Ответственные лица – ожидавшие Гагарина “на линии Ростов – Куйбышев – Пермь” [3] – задним числом заявили, ожидаемо, что приземление произошло тютелька в тютельку в заранее подготовленном районе: “Мы, – плел полковник Борисенко, спортивный комиссар, чья задача была запротоколировать мировые рекорды, да вот беда: находившийся в 10.55 за сотни километров и от Смеловки, и от Подгорного [5], – не отрывали глаз от неба, где с секунды на секунду должна была появиться оранжевая точка – купол гигантского парашюта. Вот он! Все ниже, ниже… Наш вертолет поспешил к месту посадки…” [5].
Подлинное место – “в 2 км юго-восточнее н. п. Подгорное” – находится в запустении; до 1993 года в части стояли передвижные пусковые ракетные установки и “радиотехническая батарея со станцией наведения и обнаружения” [1]. По заброшенному объекту – если кто-то любезно привезет вас туда; без наводки знатоков найти его сложно – можно свободно гулять, с некоторым риском сломать себе шею о разбросанные там и сям прямо в траве фрагменты руинированных зданий “режимного объекта”.

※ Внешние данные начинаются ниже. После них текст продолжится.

import Literature.Probability.RandomGraphs.PlantedCliqueEvents
import Literature.Probability.RandomMatrix.RandomSignMatrixNorm
import HarnessLib

/-!
# Planted clique: the probabilistic events of the AKS analysis, counting form (II)

The third bad event of the analysis of Alon–Krivelevich–Sudakov 1998 (§2.2 with §2.3), for a
fixed planted set `S`, a seed `S' ⊆ S` and the uniformly random remainder `x : EdgeVec n`:
the random part of the sign matrix of the common neighbourhood `V'₀ = seedNbhd S S' x` of the
seed (the vertices off `S'` adjacent to all of `S'`) is large in bilinear form.

* `seedNbhd`, its structure (`seedNbhd_eq_union`: `V'₀ = (S ∖ S') ∪ {v ∉ S : v ~ S'}`) and its
  dependence on the edges between `Sᶜ` and `S'` only (`seedNbhd_eq_of_agree`);
* `Rmat S V₀ x` — the random part, on the positions `Fin |V₀|` of a vertex set `V₀` (through
  `Finset.orderEmbOfFin`): `0` on the diagonal and on `S × S`, otherwise `±1` by adjacency;
  `badNormAt S V₀` — the `x` with `¬ ∀ a b, Σ Rᵢⱼ aᵢ bⱼ ≤ 12 √|V₀| ‖a‖ ‖b‖`, of size
  `≤ e^{-4|V₀|} 2^{#E}` (`card_badNormAt_le`, from
  `Literature.Probability.RandomMatrix.card_filter_not_bilin_le_le`);
* `badNorm S S'` — bad at one's own common neighbourhood — of size `≤ e^{-4|S ∖ S'|} 2^{#E}`
  (`card_badNorm_le`): AKS's conditioning "expose the edges from `S` to `V ∖ S` thus fixing
  `N*(S)`, and then expose all the edges inside `N*(S)`" is the product rule
  `Literature.Probability.Moments.card_filter_and_mul_eq` over the fibres `{seedNbhd = V₀}`.

## References

* N. Alon, M. Krivelevich, B. Sudakov, *Finding a large hidden clique in a random graph*, Random
  Structures Algorithms 13 (1998) 457–466, §2.2–2.3 [AlonKrivelevichSudakov1998].
-/

noncomputable section

open Finset Real

namespace Literature.Probability.RandomGraphs.PlantedClique

open Literature.Probability.Moments Literature.Probability.RandomMatrix

variable {n : ℕ}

Там или сям, так или иначе, но в 10.55 Гагарин крепко стоял на Земле – испытывая, надо полагать, примерно то же чувство, что за 44 года до него автор прихваченной им в космос брошюры, который ночью с 25 на 26 октября произнес задумчиво: “Es schwindelt”. Голова идет кругом.

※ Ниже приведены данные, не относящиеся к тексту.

import Summits.AtomisticToContinuum.FouriersLaw.Theorems.BondHeatUncertaintyBoundedResponseTransientBandB
import Summits.AtomisticToContinuum.FouriersLaw.Theses.OddSectorIrreversibility
import Summits.AtomisticToContinuum.FouriersLaw.Theorems.OddSectorIrreversibilityCorrectorTheoryUniformMixing

/-!
# BoundedResponse (stmt-AtomisticToContinuum-11071) — the PARITY FLOOR: the snapshot irreversibility (K) bounds the
retarded transient from below, so `(D) ∧ (K) ∧ two fixed-N lemmas ⟹ 11071`

Cell `decomp-a2c`, lineage `decomp-a2c-lens-1` (lens «grading / quantitative ladder»), generation 94 — node beneath
the transient piece `(F₁) TransientFloor 1` of the generation-92 door of record
`boundedResponse_of_deficitCesaroPoint_transientFloor : (D) → (F₁) → BoundedResponse`
(`Theorems/BondHeatUncertaintyBoundedResponseTransientBandB.lean`).  Sorry-free; Props and real-inequality
bookkeeping over the tree's objects; no literature facts, no instances, no notation.  Route context:
`Theses/BondHeatUncertainty.lean` (route-AtomisticToContinuum-BondHeatUncertainty, DORMANT).

## Thesis of the node (one identity, one inequality)

Fix `N ≥ 2`, `T > 0`, the equilibrium semigroup `P_u` of the pinned anharmonic chain (`transitionKernel N T T u`,
self-dual up to momentum reversal `Θ`: `⟨f, P_u g⟩ = ⟨Θg, P_u Θf⟩` in `L²(μ_T)` — the tree's `pinnedChain_detailedBalance`),
`θ₀ := p₀² − T`, `K_N(u) := ⟨θ₀, P_u θ₀⟩` (`escapeKernel`), and the `θ₀`-corrector `h₀ := ∫₀^∞ P_u θ₀ du ∈ L²(μ_T)`
(exponential ergodicity, as in the tree's `CorrectorTheory`).  Then for every `t ≥ 0`

  (I)  `(T²/γ)·escapeTransient_N(t) = ∫₀^∞ min(u,t) K_N(u) du = ⟨h₀∘Θ, h₀ − P_t h₀⟩_{L²(μ_T)}`

(`∫₀^∞ min(u,t) P_u θ₀ du = ∫₀^t P_s h₀ ds`, then move `P_s` across with the `Θ`-duality, `θ₀` even), and since
`‖P_t h₀‖ ≤ ‖h₀‖` (contraction) and `⟨h₀∘Θ, h₀⟩ = ‖h₀^even‖² − ‖h₀^odd‖²`,

  (II) `−(2γ/T²)·‖h₀^odd‖² ≤ escapeTransient_N(t) ≤ (2γ/T²)·‖h₀^even‖²`   for ALL `t ≥ 0`.

The odd part of `h₀` is a KNOWN object of the summit: by the site-`0` energy balance `L e₀ = −j₀ − γθ₀` and bond
telescoping (`u_i − u_{i+1}` even), `h₀^odd = −γ⁻¹ u₀^odd = −u_tot^odd/(γ(N−1))` (`u_tot` = the total-current Kubo corrector),
and by the tree's PROVED `OddSectorIrreversibility.OddDensityIsCorrector` the odd part of the NESS linear-response density
`h` (`dμ_{N,T+δ/2,T−δ/2} = (1 + δh + o(δ)) dμ_T`, the tree's PROVED `ResponseDensity`) is `h − h∘Θ = (u_tot − u_tot∘Θ)/((N−1)T²)`.
Hence `‖h₀^odd‖² = (T⁴/(4γ²))·∫ (h − h∘Θ)² dμ_T` and (II, lower) reads

  (L)  `escapeTransient_N(t) ≥ −(T²/(2γ)) · ∫ (h − h∘Θ)² dμ_{N,T,T}`   for all `t ≥ 0`      — `OvershootParityFloor` below.

The right-hand side is the `L²`-core of the route's crux (K) = `ExtensiveSnapshotIrreversibility` (stmt-9121):
`KL(μ_δ ‖ Θ_*μ_δ) = (δ²/2)·∫ (h − h∘Θ)² dμ_T + o(δ²)`, so (K)'s `KL ≤ C·N·δ²` gives `∫ (h − h∘Θ)² dμ_T ≤ 2C·N`
(`SnapshotKLLowerExpansion`, the fixed-`N` lower Donsker–Varadhan expansion, is the only analytic input), whence
`escapeTransient_N(t) ≥ −(T²C/γ)·N` uniformly in `t` — i.e. `TransientFloor 1` for EVERY window `c` — and with (D) the
generation-92 door closes 11071 BY NAME (`boundedResponse_of_deficitCesaroPoint_snapshot`).  Dictionary (harmonic calibration
below): `K_N := lim 2δ⁻²·KL = ½∫(h − h∘Θ)² = (2γ²/T⁴)‖h₀^odd‖²`.

So the door of record becomes   **11071 ⟸ (D) DeficitCesaroPoint ∧ (K) 9121 ∧ (L) ∧ (L₂)**,   (L), (L₂) fixed-`N`:
the transient piece (F₁) LEAVES the lineage's residual list — it is discharged by the crux (K) that the route already staffs
(and for which this lineage built the `K_fix`/energy-window attack tree, generations 69–90).  Generation 92's header said
"(K) does not enter this junction"; (I)–(II) show it enters LINEARLY (a floor of the retarded transient by the odd sector of
the response density), not through the TUR used by the route's `closes` (`D² ≤ V̄·K/2`, quadratic, needs the variance (S)).
In particular (S) `SubdiffusiveBondHeat` (stmt-9120) is replaced by (D) on this door.

## Pieces (tags per doctrine D-0171; TARGET of the node = (F₁), hence 11071 via generation 92)

| piece | statement | tag |
|---|---|---|
| (L)  `OvershootParityFloor` | fixed `N ≥ 2`, `∀ t ≥ 0`: `Ov_N(t) ≥ −(T²/(2γ))∫(h−h∘Θ)²dμ_T` for every response density `h` | fixed-N · ATTACKABLE·M · proof = (I)+(II) from four tree facts (`pinnedChain_detailedBalance`, contraction `pinnedChain_sq_act_le_of_sq_integrable`, `CorrectorTheory`-type existence of `h₀`, `OddDensityIsCorrector`) · numerically CERTIFIED on the exactly solvable member (below) |
| (L₂) `SnapshotKLLowerExpansion` | fixed `N`: `KL(μ_δ‖Θ_*μ_δ) ≤ B·δ²` eventually ⟹ `½∫(h−h∘Θ)²dμ_T ≤ B` | fixed-N · ATTACKABLE·S/M · Donsker–Varadhan with the bounded truncations of `δ·(h−h∘Θ)` as test functions + `tendsto_oddAsymmetry` (tree) |
| (O_s) `OddSnapshotGrade s` | `∫(h−h∘Θ)²dμ_{N,T,T} ≤ C·N^s` eventually in `N` | graded, larger `s` = WEAKER: `s = 1` ⟸ (K) ∧ (L₂) (PROVED here) · phonon-TRUE (`= 0.32·N` exactly at `ω₂=γ=T=1`) · NOT implied by 11071 (independent of it; a sufficient condition for (F₁) given (L)); `s = 0` = the «intensive arrow» of route OddSectorIrreversibility (phonon-FALSE, deterministic-diffusive plausible: the OddResponseBound disprover measured `≍ N⁰` at `(1,1,0.1,1), T = 8`); `s = −1` ⟺ the conclusion of `OddResponseBound` (stmt-9140; dead: `Theorems/OddResponseBound/Negative/EchoFloor.lean`) |
| (D) `DeficitCesaroPoint` | `W_N(cN²) ≤ C·N` | unchanged residual of generation 92 (WEAKER than 11071, `N_F`-side) |

Doors PROVED in this file: `(L) ∧ (O_s) ⟹ TransientFloorUniform s ⟹ TransientFloor s` (every `s`, every window `c`);
`(L₂) ∧ (K) ⟹ (O₁)`; `(D) ∧ (L) ∧ (L₂) ∧ (K) ⟹ BoundedResponse`; the graded ladder `(L) ∧ (O_s) ∧ (D_h) ⟹ ExponentFloor (2 − max s h)`;
the pointwise budget `t·E_N ≤ W_N(t) + (T²/(2γ))∫(h−h∘Θ)²dμ_T` (every `t ≥ 0`); `OddResponseBound ⟹ (O₋₁)` (the dead bottom rung).
The weak-NESS uniqueness and the existence of response densities that the frames of (K)/(L)/(O_s) presuppose are DISCHARGED by the
tree's proved `BondHeatUncertainty.NessUnique` (`bondHeatUncertainty_nessUnique_holds`) and `OddSectorIrreversibility.ResponseDensity`
(`responseDensity_holds`).

## Harmonic calibration (exact Gaussian computation, pure python, cell folder `decomp-a2c-lens-1/g94/num/`)

`ω₂ = γ = T = 1`, `lam = β = 0` (the exactly solvable member; outside the pinned-anharmonic class, used only to certify the
algebra): identity (I) holds to `≤ 1.6e−15` for `N = 1..6`, `t ∈ {0.5,…,64}`; the floor (L) computed from the NESS response density
(`∫(h−h∘Θ)²dμ_T = 0.4444, 0.6777, 0.9389, 1.2404, 1.5617` for `N = 2..6`, i.e. `≈ 0.32·N`) coincides with `(2γ/T²)‖h₀^odd‖²` to ratio
`1.000000` (also at `(ω₂,γ,T) = (2, 0.5, 3)`); `min_t ∫₀^∞min(u,t)K_N = +0.167 ≥ −0.781` (`N = 6`); `E_N(Green–Kubo) = E_N(NESS)` to 6 digits.
So for phonons (O₁) holds with `C ≈ 0.32`, (F₁) holds, and 11071 fails only through (D) (`W_N ≍ N²`): the door is not vacuous and
each `N`-uniform piece is compatible with the ballistic class, hence strictly weaker than 11071.
-/

noncomputable section

open MeasureTheory Filter Topology Set
open Literature.MathematicalPhysics.KineticTheory.HeatConduction

namespace Summit.AtomisticToContinuum.FouriersLaw.Theorems.BoundedResponse.ParityFloor

open Summit.AtomisticToContinuum.FouriersLaw.Theses.BondHeatUncertainty
  (BoundedResponse ExtensiveSnapshotIrreversibility NessUnique)
open Summit.AtomisticToContinuum.FouriersLaw.Theses.OddSectorIrreversibility (ResponseDensity OddResponseBound)
open Summit.AtomisticToContinuum.FouriersLaw.Theorems.SubdiffusiveBondHeat (bondHeatUncertainty_nessUnique_holds)
open Summit.AtomisticToContinuum.FouriersLaw.Theorems.SubdiffusiveBondHeat.EscapeGrading
  (escapeDeficit OhmicFloor ExponentFloor)
open Summit.AtomisticToContinuum.FouriersLaw.Theorems.BoundedResponse.TransientBand
  (deficitCesaro escapeTransient DeficitCesaroPoint TransientFloor DeficitCesaroGrade deficitCesaro_eq_add
    boundedResponse_of_deficitCesaroPoint_transientFloor ohmicFloor_of_deficitCesaroPoint_transientFloor
    exponentFloor_of_grades)
open Summit.AtomisticToContinuum.FouriersLaw.Theorems.OddSectorIrreversibility.Corrector (responseDensity_holds)

/-! ## §1 The frame: uniqueness, steady-state families, response densities, the odd defect -/

/-- Weak-steady-state uniqueness of the pinned chain at one parameter point — VERBATIM the uniqueness antecedent of
`ExtensiveSnapshotIrreversibility` (stmt-9121) / `ResponseDensity` (stmt-9144); an instance of the tree's proved
`BondHeatUncertainty.NessUnique` (`uniqueNESS_of_nessUnique`). (frame) [route frame · this cell] -/
def UniqueNESS (ω₂ lam β γ : ℝ) : Prop :=
  ∀ (N : ℕ) (T_L T_R : ℝ), 0 < T_L → 0 < T_R → ∀ μ ν : Measure (PhaseSpace N),
    (pinnedChain ω₂ lam β γ).IsSteadyState N T_L T_R μ → (pinnedChain ω₂ lam β γ).IsSteadyState N T_L T_R ν → μ = ν

/-- A steady-state family `μ_{N,T_L,T_R}` — VERBATIM the family antecedent of stmt-9121 / stmt-9144. (frame) [route frame · this cell] -/
def IsSteadyFamily (ω₂ lam β γ : ℝ) (μ : (N : ℕ) → ℝ → ℝ → Measure (PhaseSpace N)) : Prop :=
  ∀ (N : ℕ) (T_L T_R : ℝ), 0 < T_L → 0 < T_R → (pinnedChain ω₂ lam β γ).IsSteadyState N T_L T_R (μ N T_L T_R)

/-- `h` is an `L²` linear-response density of the family at `(N, T)` along the antisymmetric direction
`δ ↦ μ_{N,T+δ/2,T−δ/2}` — VERBATIM the bracket of `OddSectorIrreversibility.ResponseDensity` / `OddResponseBound`
(pairings against smooth compactly supported observables and against the bond currents). (frame) [route frame · this cell] -/
def IsResponseDensity (ω₂ lam β γ : ℝ) (μ : (N : ℕ) → ℝ → ℝ → Measure (PhaseSpace N)) (T : ℝ) (N : ℕ)
    (h : PhaseSpace N → ℝ) : Prop :=
  MemLp h 2 (μ N T T) ∧
    (∀ F : PhaseSpace N → ℝ, ContDiff ℝ ((⊤ : ℕ∞) : WithTop ℕ∞) F → HasCompactSupport F →
      Tendsto (fun δ : ℝ => ((∫ x, F x ∂(μ N (T + δ / 2) (T - δ / 2))) - ∫ x, F x ∂(μ N T T)) / δ)
        (nhdsWithin 0 {(0 : ℝ)}ᶜ) (nhds (∫ x, F x * h x ∂(μ N T T)))) ∧
    (∀ i : Fin N, Tendsto (fun δ : ℝ =>
        ((∫ x, (pinnedChain ω₂ lam β γ).bondCurrent N i x ∂(μ N (T + δ / 2) (T - δ / 2))) -
          ∫ x, (pinnedChain ω₂ lam β γ).bondCurrent N i x ∂(μ N T T)) / δ)
        (nhdsWithin 0 {(0 : ℝ)}ᶜ) (nhds (∫ x, (pinnedChain ω₂ lam β γ).bondCurrent N i x * h x ∂(μ N T T))))

/-- The **odd defect** `∫ (h − h∘Θ)² dμ` of a function under momentum reversal `Θ(q,p) = (q,−p)`
(`= 4‖h^odd‖²_{L²(μ)}` when `Θ` preserves `μ`).  For the response density at `(N,T)` it is the `L²`-core of the snapshot
irreversibility: `KL(μ_δ‖Θ_*μ_δ) = (δ²/2)·oddDefect + o(δ²)`. (object) [this cell] -/
def oddDefect {N : ℕ} (μ : Measure (PhaseSpace N)) (h : PhaseSpace N → ℝ) : ℝ :=
  ∫ x, (h x - h (x.1, -x.2)) ^ 2 ∂μ

/-- `oddDefect_nonneg` (docstring added by the landing lane; see the module docstring). [formal bookkeeping] -/
theorem oddDefect_nonneg {N : ℕ} (μ : Measure (PhaseSpace N)) (h : PhaseSpace N → ℝ) : 0 ≤ oddDefect μ h :=
  integral_nonneg fun _ => sq_nonneg _

/-- The tree's proved `NessUnique` instantiates the uniqueness frame. [folklore] -/
theorem uniqueNESS_of_nessUnique (hU : NessUnique) {ω₂ lam β γ : ℝ} (hω : 0 < ω₂) (hl : 0 < lam) (hβ : 0 < β)
    (hγ : 0 < γ) : UniqueNESS ω₂ lam β γ :=
  hU ω₂ lam β γ hω hl hβ hγ

/-- Uniqueness holds (tree: `bondHeatUncertainty_nessUnique_holds`). [folklore] -/
theorem uniqueNESS {ω₂ lam β γ : ℝ} (hω : 0 < ω₂) (hl : 0 < lam) (hβ : 0 < β) (hγ : 0 < γ) :
    UniqueNESS ω₂ lam β γ :=
  uniqueNESS_of_nessUnique bondHeatUncertainty_nessUnique_holds hω hl hβ hγ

Социальная эпидемия, “нулевым пациентом” которой суждено было стать Гагарину, началась вовсе не во Внукове, в знаменитой сцене с развязавшимся шнурком, а раньше – непосредственно в поле. Первой партии тех, кто вступил в контакт с “Колумбом Вселенной”, – это были сельхозрабочие и военные, – повезло больше других: все они были обласканы прессой и с удовольствием делились приятными воспоминаниями о том, как еще за завтраком слушали по радио сообщения о “с человеком на борту” – а ближе к обеду увидели и “борт”, и этого самого человека (причем по отдельности).
Щедрее всех зачерпнули славы пожилая колхозница-татарка Анна Тахтарова и ее внучка Рита – которые осуществляли весенний высев клубней картофеля и одновременно рутинный выпас своей коровы Звездочки, когда увидели человека в шлеме, оранжевом демаскирующем костюме и с обрезанными парашютными стропами.
Он никуда уже не летел и медленно ковылял по направлению к ним – не первую сотню метров – по чавкающей под ногами свежей пашне, в неудобном скафандре.
Испугавшись странного существа, аборигены дали деру. Попытки навести мосты и внушить им, что он не представляет опасности (“Свой, свой, советский!” [10]), увенчались успехом не сразу – женщина неважно владела русским языком [23].
Появление в небе двух парашютных систем со множеством оранжевых куполов не осталось, однако ж, незамеченным и другими местными жителями: группа случившихся неподалеку механизаторов принялась азартно комментировать шансы “пузыря” лопнуть при приземлении – после того, как “тракторист Яков Лысенко крикнул: «Хлопци, лэтыть щось такэ!»” [17]. Мнения механизаторов разделились: если одни полагали, что это может быть тот самый советский, который на борту и о ком говорили по радио, то другие, ссылаясь на тот же источник – “только что передавали”, – склонялись к идее, что, пока “Гагарин над Африкой пролетает” [24; 27], в их полях потерпел крушение некто другой: американский летчик-шпион, коллега недавно сбитого при похожих обстоятельствах Пауэрса.